Saved data entries
>>>

import Literature.NumberTheory.EllipticCurves.SelmerRestrictionCorankRelative
import Literature.NumberTheory.EllipticCurves.PeriodIndexCorestrictionLocal
import Summits.BirchSwinnertonDyer.Rank1Residual.X11b.AnticyclotomicSelmer
import HarnessLib

set_option linter.dupNamespace false -- `Summit.BirchSwinnertonDyer.BirchSwinnertonDyer.Theorems.…` (summit = sub)
set_option autoImplicit false

/-!
# Crux `EisensteinHeartFlatCMInertBadKPrime` (stmt-BirchSwinnertonDyer-21341), line `hsieh-lambda`, layer 2 (V3), part 5:
# restriction to a sub-extension of degree prime to the coefficients — INJECTIVE, ONTO THE INVARIANTS, and the same for
# Castella's Selmer groups `Sel_𝔭^Σ(K̄^H, M)`

Route `BiquadraticEisensteinDescent` (cell `pub/bsd-wall`, width-prover seat `bsd-wall-cm-bed-w1` g5, D-0152 M1). This is the
Galois-cohomological input of the datum `(N, σ, g)` consumed by the landed socket
`…ShapiroSocket.charIdeal_eq_map_of_involution_of_surjective` (p600402): there `g : X_L ↠ X_{K′}` is the Pontryagin dual of
the restriction `Sel(K′_∞) → Sel(L·K′_∞)` along the quadratic extension `L = K′·K_CM` of the Heegner field `K′` (inside the
anticyclotomic tower), and the two facts needed are: restriction is INJECTIVE (⟹ `g` onto) and its image is the subgroup of
`Gal(L/K′)`-invariants (⟹ `ker g ⊆ X_L⁻`). Both are "`cor ∘ res = [B : A]`, `res ∘ cor = Nm`" (the tree's corestriction,
`PeriodIndexCorestriction`, `SelmerRestrictionCorankRelative`) for an index prime to the coefficients:

* §1 (generic, any topological group `G`, subgroups `A ≤ B`, `A` relatively open of finite index in `B`, discrete
  `G`-module `M` on which `n` is invertible, `[B : A] ∣ n`): `nsmul_subgroupH1_bijective` (`n` is invertible on `H¹(B, M)`),
  `resOfLe_injective_of_relIndex_dvd`, `exists_resOfLe_eq_of_forall_conjH1_eq` (every `B`-invariant class of `H¹(A, M)` is
  a restriction), and the sub-extension form `A = B ⊓ U` for an open normal subgroup `U` of `G` of index dividing `n`.
* §2 (number field `K`, `G = Γ_K`, normal subgroups `H′ ≤ H`): `resOfLe_mem_selmerOver` (restriction maps
  `Sel_𝔭^Σ(K̄^H, M)` into `Sel_𝔭^Σ(K̄^{H′}, M)`, no index hypothesis) and `mem_selmerOver_of_resOfLe_mem` (for `H′ = H ⊓ U`, `U`
  open normal of index dividing `n`, `n` invertible on `M`: a class whose restriction lies in `Sel_𝔭^Σ(K̄^{H′}, M)` lies in
  `Sel_𝔭^Σ(K̄^H, M)` — the local conditions are restrictions to `H ⊓ D`, `H′ ⊓ D` of relative index dividing `n`, §1 again).

THEOREMS ONLY (no definition, no named fact, no instance, no `sorry`); imports no `Theses` module; nothing about the crux's
input or any case of BSD is asserted; BSD is not proved by any of this. Supports stmt-BirchSwinnertonDyer-21341 as a helper.

References: [SerreGaloisCohomology1997] I.§2.4 (Prop. 9: `cor ∘ res = (G : H)`); [NeukirchSchmidtWingberg2008] (1.6.2)–(1.6.5),
I.§5; [DokchitserDokchitserAnnals2010] Lemma 4.14 (proof); [Castella2018] Def. 2.2; [Greenberg1989] §1 p. 98.
-/

noncomputable section

open scoped Classical

universe u

open NumberField IsDedekindDomain Field
  Literature.NumberTheory.EllipticCurves Literature.NumberTheory.EllipticCurves.GreenbergSelmer
  Literature.NumberTheory.GaloisRepresentations
  Summit.BirchSwinnertonDyer.Rank1Residual.X11b.AcSelmer

namespace Summit.BirchSwinnertonDyer.BirchSwinnertonDyer.Theorems.BiquadraticEisensteinDescentEisensteinHeartFlatCMInertBadKPrimeIndexTwoRestriction

/-! ## §1 Generic: restriction along a relatively open subgroup of finite index prime to the coefficients -/

section Generic

variable {G : Type u} [Group G] [TopologicalSpace G] [IsTopologicalGroup G]
variable (M : Type u) [AddCommGroup M] [DistribMulAction G M] [TopologicalSpace M] [DiscreteTopology M]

<<<

# What you have to do
In the data above, find the line with "This is the" and the line with "Galois-cohomological input of". Retype both, plus every line between them, exactly.

# Exercise answer
Route `BiquadraticEisensteinDescent` (cell `pub/bsd-wall`, width-prover seat `bsd-wall-cm-bed-w1` g5, D-0152 M1). This is the
Galois-cohomological input of the datum `(N, σ, g)` consumed by the landed socket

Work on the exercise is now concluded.